Reproduce this listing from its first line through the line with "through ★ p862869's junction", inclusive, leaving out all that follows.

■ ■ ■ ■ ■

/-
Copyright (c) 2026 the pub-hodgecm-mathlib formalisation cell (harness21).  Prover seat hodgecm-mathlib-LH7-p09 (g2), CLOSE-OUT ROSTER strike line L3∕L5 (Track A
«(D-RAM) FOUR-FRAME» squad F0∕P3c∕LH4 ∕ F0∕P3c∕LH7); β₂-BOARD v2 row (OFF) (lead LH7-p09 (g2); assembler LH4-p12 (g8) ED. 4 `…OffRowOfPiecesParity`, socket `hL`);
helper lane on h413 = stmt-HodgeConjecture-24833 (count-neutral).  2026-09-05.
-/
import Summits.HodgeConjecture.HodgeConjecture.Theorems.F0P3cDyRamLowerLineOnShell        -- ★ (this seat, FILE 7): `latticeNearTransvShell_of_line` per glued vertex
import Summits.HodgeConjecture.HodgeConjecture.Theorems.F0P3cDyRamConeCellPresentation    -- ★ p862869 (this seat): the junction `exists_presentation_of_mem_levelSetDep`
import HarnessLib

/-!
# Crux `H413`, line LH4 «(D-RAM) FOUR-FRAME» — the (β₂) road (R-36), β₂-BOARD v2 row (OFF), socket `hL`: «ON THE LOWER LINE THE SHELL CONJUNCT DROPS OUT OF BOTH
# LITERALS» — the per-cell fold of ★ FILE 7 through ★ p862869's junction

Cell `hodgecm-mathlib` (D-0151), FLOOR 0, crux item H413 = `stmt-HodgeConjecture-24833`, route of record `HCCMUnconditional`; squads F0∕P3c∕LH4 ∕ LH7; lane
`--supports stmt-HodgeConjecture-24833 --as helper` (count-neutral; pays NO tier-0 row).  THEOREMS ONLY (no `def`, no instance, no notation, no `sorry`, default heartbeats);
★-only imports; states NO law; (β₂) stays a HYPOTHESIS.  DATUM-FREE: ★ p861044∕p861305's block frame (plane `(E², H₂)`, `σ` an isometric involution, `H₂` hermitian with
unit determinant, `|h_W| = 1`, `|ϖ| = exp(−1)`), the line model `(M, jE, ρ, Θ, α; φ, lam, h)` of ★ (C1), ★ DEFS `levelSetDep`, exactly as in ★ p862869.

WHY.  In LH4-p12 (g8)'s (OFF) assembly ED. 4 `cellDiff_offRow_eq_zero_of_pieces₄` the socket `hL` (lower line `j + b + d % 2 = jl`, `2b + d % 2 < m`, `1 ≤ b < j`) is the
difference of two finsums over `levelSetDep(j, b; μ) ∩ {Λ | ∃ B, φ(B) = Λ ∧ ∃ L₃, SD ∧ L₃ ∩ W = ι_W B ∧ tube_b ∧ (LatticeNearTransvShell ϖ (d % 2) M (Γ − 1) L₃ ∧ label)}` with
`M = m*` (label `+`) resp. `M = m_c` (label `−′`).  ★ FILE 7 `latticeNearTransvShell_of_line` puts EVERY glued vertex over a lower-line cell member on the shell `(ℓ₀, M)` for
every `M = ℓ₀ + k` with `|μ| ≤ |ϖE|^k`, `|u₀₀ − 1| ≤ |ϖ^{m′}|`, `k, ℓ₀ ≤ m′`; ★ p862869 supplies the glued-vertex letters of any `(B, L₃)` in the set.  Hence:
* §1 `latticeNearTransvShell_of_mem_levelSetDep_of_line` — POINTWISE: for `Λ ∈ levelSetDep(j, b; μ)` on the lower line and any glued `(B, L₃)` over it,
  `LatticeNearTransvShell ϖ ℓ₀ M (Γ − 1) L₃`.
* §2 HEAD `levelSetDep_inter_shell_and_eq_of_line` — THE FOLD: for every trailing predicate `P`, the subset cut out by `(… ∧ (LatticeNearTransvShell ϖ ℓ₀ M (Γ − 1) L₃ ∧ P L₃))`
  EQUALS the subset cut out by `(… ∧ P L₃)` — at `P := (VS_{m*} = V₊)`, `M := m*` and at `P := ¬(VS_{m*} = V₊)`, `M := m_c` the two literals of `hL` lose their shell conjuncts, and
  `hL` becomes the pure LABEL balance «`Σ_{Λ : VS = V₊} f = Σ_{Λ : VS ≠ V₊} f`» on the lower line.
LETTERS of the line, in the cell's currency (`cc = ϖE^j`): `hμ : |μ| ≤ |ϖE|^{2b+ℓ₀+1}` (below the row), `hanti : |μ − ρμ| = |ϖE^j·(α − ρα)|·|ϖE|^{b+ℓ₀}` (the line; from `_hjl`,
`|α − ρα| = 1`, `j + b + ℓ₀ = jl`), `hμk : |μ| ≤ |ϖE|^k`, `hum : |u₀₀ − 1| ≤ |ϖ^{m′}|` with `ℓ₀ ≤ m′`, `k ≤ m′` (from the fence `N₀ ≥ m_c`), `hmk : ℓ₀ + k = M`.
HONEST LABEL.  Count-neutral lattice bookkeeping; nothing printed is asserted; no census law is stated; the balance itself (`hL`) stays OPEN; `HC_CM` is proved only modulo the 7
printed citations (2 remaining named inputs: hLiu418 = `stmt-HodgeConjecture-24832`, h413 = `stmt-HodgeConjecture-24833`) until rung 0 closes.
## References
* [Jacobowitz1962] R. Jacobowitz, *Hermitian forms over local fields*, Amer. J. Math. 84 (1962): §4 (duals, modular components, gluing).
* [BruhatTits1972] F. Bruhat, J. Tits, *Groupes réductifs sur un corps local I*, Publ. Math. IHÉS 41 (1972): §10.
* [Kottwitz1986BaseChangeUnits] R. E. Kottwitz, *Base change for unit elements of Hecke algebras*, Compositio Math. 60 (1986): §1 pp. 240–241, §3.
* [Rogawski1990] J. D. Rogawski, *Automorphic Representations of Unitary Groups in Three Variables*, Ann. of Math. Stud. 123 (1990): §4.9 Prop. 4.9.1 (b) p. 55.
-/

set_option autoImplicit false

noncomputable section

namespace Summit.HodgeConjecture.HodgeConjecture.Cruxes.H413.F0P3cDyRamLowerLineShellFold

open scoped Valued WithZero Matrix MatrixGroups
open WithZero
open Literature.NumberTheory.Automorphic Literature.NumberTheory.Automorphic.HermitianLattice Literature.NumberTheory.Automorphic.UnitaryLatticeTree
open Literature.NumberTheory.Automorphic.EllipticPlaneAsFieldLine
open Literature.NumberTheory.Rogawski1990
open Summit.HodgeConjecture.HodgeConjecture.Cruxes.H413.F0P3cDyRamToricCensusDefs
open Summit.HodgeConjecture.HodgeConjecture.Cruxes.H413.F0P3cDyRamFourFrameCensusDefs (LatticeInLevel LatticeNearTransvShell)
open Summit.HodgeConjecture.HodgeConjecture.Cruxes.H413.F0P3cDyRamBoundaryCellLetterCardTwo (v_map_lt_one_iff_of_le_iff)
open Summit.HodgeConjecture.HodgeConjecture.Cruxes.H413.F0P3cDyRamConeCellPresentation (exists_presentation_of_mem_levelSetDep)
open Summit.HodgeConjecture.HodgeConjecture.Cruxes.H413.F0P3cDyRamLowerLineOnShell (latticeNearTransvShell_of_line)

variable {E M : Type} [Field E] [Valued E ℤᵐ⁰] [Field M] [Valued M ℤᵐ⁰] {ρ Θ : M →+* M} {α : M}

/-! ## §1 Pointwise: every glued vertex over a lower-line cell member is on the shell `(ℓ₀, M)` -/

/-- **EVERY GLUED VERTEX OVER A LOWER-LINE CELL MEMBER IS ON THE SHELL `(ℓ₀, M)`.**  Block frame + line model (★ (C1) letters, `|jE c| ≤ 1 ↔ |c| ≤ 1`, `Fix ρ = jE(E)`), literal
`(γ₂, u)` with `|u₀₀ − 1| ≤ |ϖ^{m′}|`, `ℓ₀ ≤ m′`, `k ≤ m′`, `ℓ₀ + k = M`; cone cell `(j, b)` with `1 ≤ b < j`, `lam ∈ 𝒪_j`; LOWER-LINE letters on `μ = lam − jE u₀₀`:
`|μ| ≤ |ϖE|^{2b+ℓ₀+1}`, `|μ| ≤ |ϖE|^k`, `|μ − ρμ| = |ϖE^j(α − ρα)|·|ϖE|^{b+ℓ₀}`.  THEN for `Λ ∈ levelSetDep(j, b; μ)`, `φ(B) = Λ`, `L₃` self-dual with `L₃ ∩ W = ι_W B` and tube `b`:
`LatticeNearTransvShell ϖ ℓ₀ M (Γ − 1) L₃` (★ FILE 7 per vertex, ★ p862869 the letters).
[cite: Kottwitz1986BaseChangeUnits, §1 pp. 240–241; §3] [cite: Jacobowitz1962, §4] [cite: Rogawski1990, §4.9 Prop. 4.9.1 (b) p. 55] -/
theorem latticeNearTransvShell_of_mem_levelSetDep_of_line
    (σ : E →+* E) (hσ : ∀ a, σ (σ a) = a) (hvσ : ∀ a, Valued.v (σ a) = Valued.v a) {ϖ : E} (hϖ : Valued.v ϖ = exp (-1 : ℤ))
    {H₂ : Matrix (Fin 2) (Fin 2) E} (hH₂ : IsUnit H₂.det) (hH₂σ : (H₂.map σ)ᵀ = H₂) {hW : E} (hhW : Valued.v hW = 1)
    (jE : E →+* M) (hρρ : ∀ x, ρ (ρ x) = x) (hvρ : ∀ x, Valued.v (ρ x) = Valued.v x) (hα : ρ α ≠ α) (hα1 : Valued.v α ≤ 1)
    (hint : ∀ z : M, Valued.v z ≤ 1 → Valued.v ((z - ρ z) / (α - ρ α)) ≤ 1)
    (hΘΘ : ∀ x, Θ (Θ x) = x) (hΘρ : ∀ x, Θ (ρ x) = ρ (Θ x)) (hvΘ : ∀ x, Valued.v (Θ x) = Valued.v x)
    (hjv : ∀ c, Valued.v (jE c) ≤ 1 ↔ Valued.v c ≤ 1) (hjfix : ∀ z, ρ z = z ↔ ∃ c, jE c = z)
    (hjpow : ∀ (t : E) (n : ℤ), Valued.v (jE t) = Valued.v (jE ϖ) ^ n ↔ Valued.v t = Valued.v ϖ ^ n)
    (hϖmax : ∀ t : M, ρ t = t → Valued.v t < 1 → Valued.v t ≤ Valued.v (jE ϖ))
    (φ : (Fin 2 → E) →+ M) (hφs : ∀ (c : E) (x : Fin 2 → E), φ (c • x) = jE c * φ x) (hφi : Function.Injective φ) (hφo : Function.Surjective φ)
    {γ₂ : GL (Fin 2) E} {lam h : M} (hφγ : ∀ x, φ ((γ₂ : Matrix (Fin 2) (Fin 2) E).mulVec x) = lam * φ x) (hlam : Valued.v lam = 1)
    (hΘh : Θ h = h) (hh : h ≠ 0) (hform : ∀ x y, jE (pairing σ H₂ x y) = h * Θ (φ x) * φ y + ρ (h * Θ (φ x) * φ y))
    (u : GL (Fin 1) E) (ℓ₀ k mt : ℕ) (hmk : ℓ₀ + k = mt) {m' : ℕ} (hLm : ℓ₀ ≤ m') (hkm : k ≤ m')
    (hum : Valued.v ((u : Matrix (Fin 1) (Fin 1) E) 0 0 - 1) ≤ Valued.v (ϖ ^ m'))
    {b j : ℕ} (hb1 : 1 ≤ b) (hbj : b < j) (hlamj : IsOrd ρ α (jE ϖ ^ j) lam)
    (hμk : Valued.v (lam - jE ((u : Matrix (Fin 1) (Fin 1) E) 0 0)) ≤ Valued.v (jE ϖ) ^ k)
    (hμ : Valued.v (lam - jE ((u : Matrix (Fin 1) (Fin 1) E) 0 0)) ≤ Valued.v (jE ϖ) ^ (2 * b + ℓ₀ + 1))
    (hanti : Valued.v ((lam - jE ((u : Matrix (Fin 1) (Fin 1) E) 0 0)) - ρ (lam - jE ((u : Matrix (Fin 1) (Fin 1) E) 0 0))) =
      Valued.v (jE ϖ ^ j * (α - ρ α)) * Valued.v (jE ϖ) ^ (b + ℓ₀))
    {Λ : AddSubgroup M} (hΛ : Λ ∈ levelSetDep ρ Θ α (jE ϖ) h j b (lam - jE ((u : Matrix (Fin 1) (Fin 1) E) 0 0)))
    {B : Submodule 𝒪[E] (Fin 2 → E)} (hBΛ : B.toAddSubgroup.map φ = Λ)
    {L₃ : Submodule 𝒪[E] (Fin 3 → E)} (hL : IsSelfDualLattice σ ϖ (!![H₂ 0 0, 0, H₂ 0 1; 0, hW, 0; H₂ 1 0, 0, H₂ 1 1] : Matrix (Fin 3) (Fin 3) E) L₃)
    (hLB : L₃ ⊓ LinearMap.ker ((LinearMap.proj (1 : Fin 3) : (Fin 3 → E) →ₗ[E] E).restrictScalars 𝒪[E]) =
      B.map ((Matrix.toLin' (!![1, 0; 0, 0; 0, 1] : Matrix (Fin 3) (Fin 2) E)).restrictScalars 𝒪[E]))
    (htube : ∀ c : E, (Pi.single 1 c : Fin 3 → E) ∈ L₃ ↔ Valued.v c ≤ Valued.v ϖ ^ b) :
    LatticeNearTransvShell ϖ ℓ₀ mt ((((endoGL (γ₂, u) : GL (Fin 3) E) : Matrix (Fin 3) (Fin 3) E) - 1)) L₃ := by
  have hvϖ0 : Valued.v ϖ ≠ 0 := by rw [hϖ]; exact exp_ne_zero
  have hϖ0 : ϖ ≠ 0 := fun h0 => hvϖ0 (by rw [h0, map_zero])
  have hϖlt : Valued.v ϖ < 1 := by rw [hϖ, ← exp_zero, exp_lt_exp]; norm_num
  have hjϖ0 : jE ϖ ≠ 0 := (map_ne_zero jE).2 hϖ0
  have hjϖlt : Valued.v (jE ϖ) < 1 := (v_map_lt_one_iff_of_le_iff jE hjv ϖ).2 hϖlt
  have hc0 : jE ϖ ^ j ≠ 0 := pow_ne_zero j hjϖ0
  have hcb : Valued.v (jE ϖ ^ j) < Valued.v (jE ϖ) ^ b := by
    rw [Valuation.map_pow]; exact pow_lt_pow_right_of_lt_one₀ (zero_lt_iff.2 ((Valuation.ne_zero_iff _).2 hjϖ0)) hjϖlt hbj
  obtain ⟨x₀, w₀, g₀, hx₀, hΛx, hyO, -, hylev, hw₀Y, hpr, hg₀, hg₀1, hprg⟩ :=
    exists_presentation_of_mem_levelSetDep σ hσ hvσ hϖ hH₂ hH₂σ hhW jE hρρ hvρ hα hα1 hint hΘΘ hΘρ hvΘ hjv hjfix hjpow hϖmax φ hφs hφi hφo hφγ hlam hΘh hh hform
      ((u : Matrix (Fin 1) (Fin 1) E) 0 0) hb1 hlamj hΛ hBΛ hL hLB htube
  exact latticeNearTransvShell_of_line hvρ hα hα1 hϖ jE hjv hjfix φ hφs hφi hφγ htube hpr hLB.symm hg₀ hg₀1 hprg hBΛ hc0 hx₀ hΛx hw₀Y hyO hylev hcb u ℓ₀ k mt hmk
    hLm hkm hum hμk hμ hanti

/-! ## §2 THE FOLD: on the lower line the shell conjunct drops out of the cell's labelled subsets -/

/-- **FOLD — «ON THE LOWER LINE THE SHELL CONJUNCT DROPS OUT».**  Same frame and letters as §1 (quantified over the cell).  THEN for every trailing predicate `P` on `L₃`, the
subset of `levelSetDep(j, b; μ)` cut out by `∃ B, φ(B) = Λ ∧ ∃ L₃, SD ∧ L₃ ∩ W = ι_W B ∧ tube_b ∧ (LatticeNearTransvShell ϖ ℓ₀ M (Γ − 1) L₃ ∧ P L₃)` EQUALS the subset cut out
by `∃ B, φ(B) = Λ ∧ ∃ L₃, SD ∧ L₃ ∩ W = ι_W B ∧ tube_b ∧ P L₃` — both literals of the (OFF) socket `hL` (`P :=` the value-set clause resp. its negation, `M := m*` resp. `m_c`).
[cite: Kottwitz1986BaseChangeUnits, §1 pp. 240–241; §3] [cite: Jacobowitz1962, §4] [cite: Rogawski1990, §4.9 Prop. 4.9.1 (b) p. 55] -/
theorem levelSetDep_inter_shell_and_eq_of_line
    (σ : E →+* E) (hσ : ∀ a, σ (σ a) = a) (hvσ : ∀ a, Valued.v (σ a) = Valued.v a) {ϖ : E} (hϖ : Valued.v ϖ = exp (-1 : ℤ))
    {H₂ : Matrix (Fin 2) (Fin 2) E} (hH₂ : IsUnit H₂.det) (hH₂σ : (H₂.map σ)ᵀ = H₂) {hW : E} (hhW : Valued.v hW = 1)
    (jE : E →+* M) (hρρ : ∀ x, ρ (ρ x) = x) (hvρ : ∀ x, Valued.v (ρ x) = Valued.v x) (hα : ρ α ≠ α) (hα1 : Valued.v α ≤ 1)
    (hint : ∀ z : M, Valued.v z ≤ 1 → Valued.v ((z - ρ z) / (α - ρ α)) ≤ 1)
    (hΘΘ : ∀ x, Θ (Θ x) = x) (hΘρ : ∀ x, Θ (ρ x) = ρ (Θ x)) (hvΘ : ∀ x, Valued.v (Θ x) = Valued.v x)
    (hjv : ∀ c, Valued.v (jE c) ≤ 1 ↔ Valued.v c ≤ 1) (hjfix : ∀ z, ρ z = z ↔ ∃ c, jE c = z)
    (hjpow : ∀ (t : E) (n : ℤ), Valued.v (jE t) = Valued.v (jE ϖ) ^ n ↔ Valued.v t = Valued.v ϖ ^ n)
    (hϖmax : ∀ t : M, ρ t = t → Valued.v t < 1 → Valued.v t ≤ Valued.v (jE ϖ))
    (φ : (Fin 2 → E) →+ M) (hφs : ∀ (c : E) (x : Fin 2 → E), φ (c • x) = jE c * φ x) (hφi : Function.Injective φ) (hφo : Function.Surjective φ)
    {γ₂ : GL (Fin 2) E} {lam h : M} (hφγ : ∀ x, φ ((γ₂ : Matrix (Fin 2) (Fin 2) E).mulVec x) = lam * φ x) (hlam : Valued.v lam = 1)
    (hΘh : Θ h = h) (hh : h ≠ 0) (hform : ∀ x y, jE (pairing σ H₂ x y) = h * Θ (φ x) * φ y + ρ (h * Θ (φ x) * φ y))
    (u : GL (Fin 1) E) (ℓ₀ k mt : ℕ) (hmk : ℓ₀ + k = mt) {m' : ℕ} (hLm : ℓ₀ ≤ m') (hkm : k ≤ m')
    (hum : Valued.v ((u : Matrix (Fin 1) (Fin 1) E) 0 0 - 1) ≤ Valued.v (ϖ ^ m'))
    {b j : ℕ} (hb1 : 1 ≤ b) (hbj : b < j) (hlamj : IsOrd ρ α (jE ϖ ^ j) lam)
    (hμk : Valued.v (lam - jE ((u : Matrix (Fin 1) (Fin 1) E) 0 0)) ≤ Valued.v (jE ϖ) ^ k)
    (hμ : Valued.v (lam - jE ((u : Matrix (Fin 1) (Fin 1) E) 0 0)) ≤ Valued.v (jE ϖ) ^ (2 * b + ℓ₀ + 1))
    (hanti : Valued.v ((lam - jE ((u : Matrix (Fin 1) (Fin 1) E) 0 0)) - ρ (lam - jE ((u : Matrix (Fin 1) (Fin 1) E) 0 0))) =
      Valued.v (jE ϖ ^ j * (α - ρ α)) * Valued.v (jE ϖ) ^ (b + ℓ₀))
    (P : Submodule 𝒪[E] (Fin 3 → E) → Prop) :
    levelSetDep ρ Θ α (jE ϖ) h j b (lam - jE ((u : Matrix (Fin 1) (Fin 1) E) 0 0)) ∩
        {Λ | ∃ B : Submodule 𝒪[E] (Fin 2 → E), B.toAddSubgroup.map φ = Λ ∧
          ∃ L₃ : Submodule 𝒪[E] (Fin 3 → E), IsSelfDualLattice σ ϖ (!![H₂ 0 0, 0, H₂ 0 1; 0, hW, 0; H₂ 1 0, 0, H₂ 1 1] : Matrix (Fin 3) (Fin 3) E) L₃ ∧
            L₃ ⊓ LinearMap.ker ((LinearMap.proj (1 : Fin 3) : (Fin 3 → E) →ₗ[E] E).restrictScalars 𝒪[E]) =
              B.map ((Matrix.toLin' (!![1, 0; 0, 0; 0, 1] : Matrix (Fin 3) (Fin 2) E)).restrictScalars 𝒪[E]) ∧
            (∀ c : E, (Pi.single 1 c : Fin 3 → E) ∈ L₃ ↔ Valued.v c ≤ Valued.v ϖ ^ b) ∧
            (LatticeNearTransvShell ϖ ℓ₀ mt ((((endoGL (γ₂, u) : GL (Fin 3) E) : Matrix (Fin 3) (Fin 3) E) - 1)) L₃ ∧ P L₃)} =
      levelSetDep ρ Θ α (jE ϖ) h j b (lam - jE ((u : Matrix (Fin 1) (Fin 1) E) 0 0)) ∩
        {Λ | ∃ B : Submodule 𝒪[E] (Fin 2 → E), B.toAddSubgroup.map φ = Λ ∧
          ∃ L₃ : Submodule 𝒪[E] (Fin 3 → E), IsSelfDualLattice σ ϖ (!![H₂ 0 0, 0, H₂ 0 1; 0, hW, 0; H₂ 1 0, 0, H₂ 1 1] : Matrix (Fin 3) (Fin 3) E) L₃ ∧
            L₃ ⊓ LinearMap.ker ((LinearMap.proj (1 : Fin 3) : (Fin 3 → E) →ₗ[E] E).restrictScalars 𝒪[E]) =
              B.map ((Matrix.toLin' (!![1, 0; 0, 0; 0, 1] : Matrix (Fin 3) (Fin 2) E)).restrictScalars 𝒪[E]) ∧
            (∀ c : E, (Pi.single 1 c : Fin 3 → E) ∈ L₃ ↔ Valued.v c ≤ Valued.v ϖ ^ b) ∧ P L₃} := by
  ext Λ
  constructor
  · rintro ⟨hΛ, B, hBΛ, L₃, hL, hLB, htube, -, hP⟩
    exact ⟨hΛ, B, hBΛ, L₃, hL, hLB, htube, hP⟩
  · rintro ⟨hΛ, B, hBΛ, L₃, hL, hLB, htube, hP⟩
    exact ⟨hΛ, B, hBΛ, L₃, hL, hLB, htube,
      latticeNearTransvShell_of_mem_levelSetDep_of_line σ hσ hvσ hϖ hH₂ hH₂σ hhW jE hρρ hvρ hα hα1 hint hΘΘ hΘρ hvΘ hjv hjfix hjpow hϖmax φ hφs hφi hφo hφγ hlam
        hΘh hh hform u ℓ₀ k mt hmk hLm hkm hum hb1 hbj hlamj hμk hμ hanti hΛ hBΛ hL hLB htube, hP⟩

end Summit.HodgeConjecture.HodgeConjecture.Cruxes.H413.F0P3cDyRamLowerLineShellFold

end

■ ■ ■ ■ ■

* Answer for the task:
/-
Copyright (c) 2026 the pub-hodgecm-mathlib formalisation cell (harness21).  Prover seat hodgecm-mathlib-LH7-p09 (g2), CLOSE-OUT ROSTER strike line L3∕L5 (Track A
«(D-RAM) FOUR-FRAME» squad F0∕P3c∕LH4 ∕ F0∕P3c∕LH7); β₂-BOARD v2 row (OFF) (lead LH7-p09 (g2); assembler LH4-p12 (g8) ED. 4 `…OffRowOfPiecesParity`, socket `hL`);
helper lane on h413 = stmt-HodgeConjecture-24833 (count-neutral).  2026-09-05.
-/
import Summits.HodgeConjecture.HodgeConjecture.Theorems.F0P3cDyRamLowerLineOnShell        -- ★ (this seat, FILE 7): `latticeNearTransvShell_of_line` per glued vertex
import Summits.HodgeConjecture.HodgeConjecture.Theorems.F0P3cDyRamConeCellPresentation    -- ★ p862869 (this seat): the junction `exists_presentation_of_mem_levelSetDep`
import HarnessLib

/-!
# Crux `H413`, line LH4 «(D-RAM) FOUR-FRAME» — the (β₂) road (R-36), β₂-BOARD v2 row (OFF), socket `hL`: «ON THE LOWER LINE THE SHELL CONJUNCT DROPS OUT OF BOTH
# LITERALS» — the per-cell fold of ★ FILE 7 through ★ p862869's junction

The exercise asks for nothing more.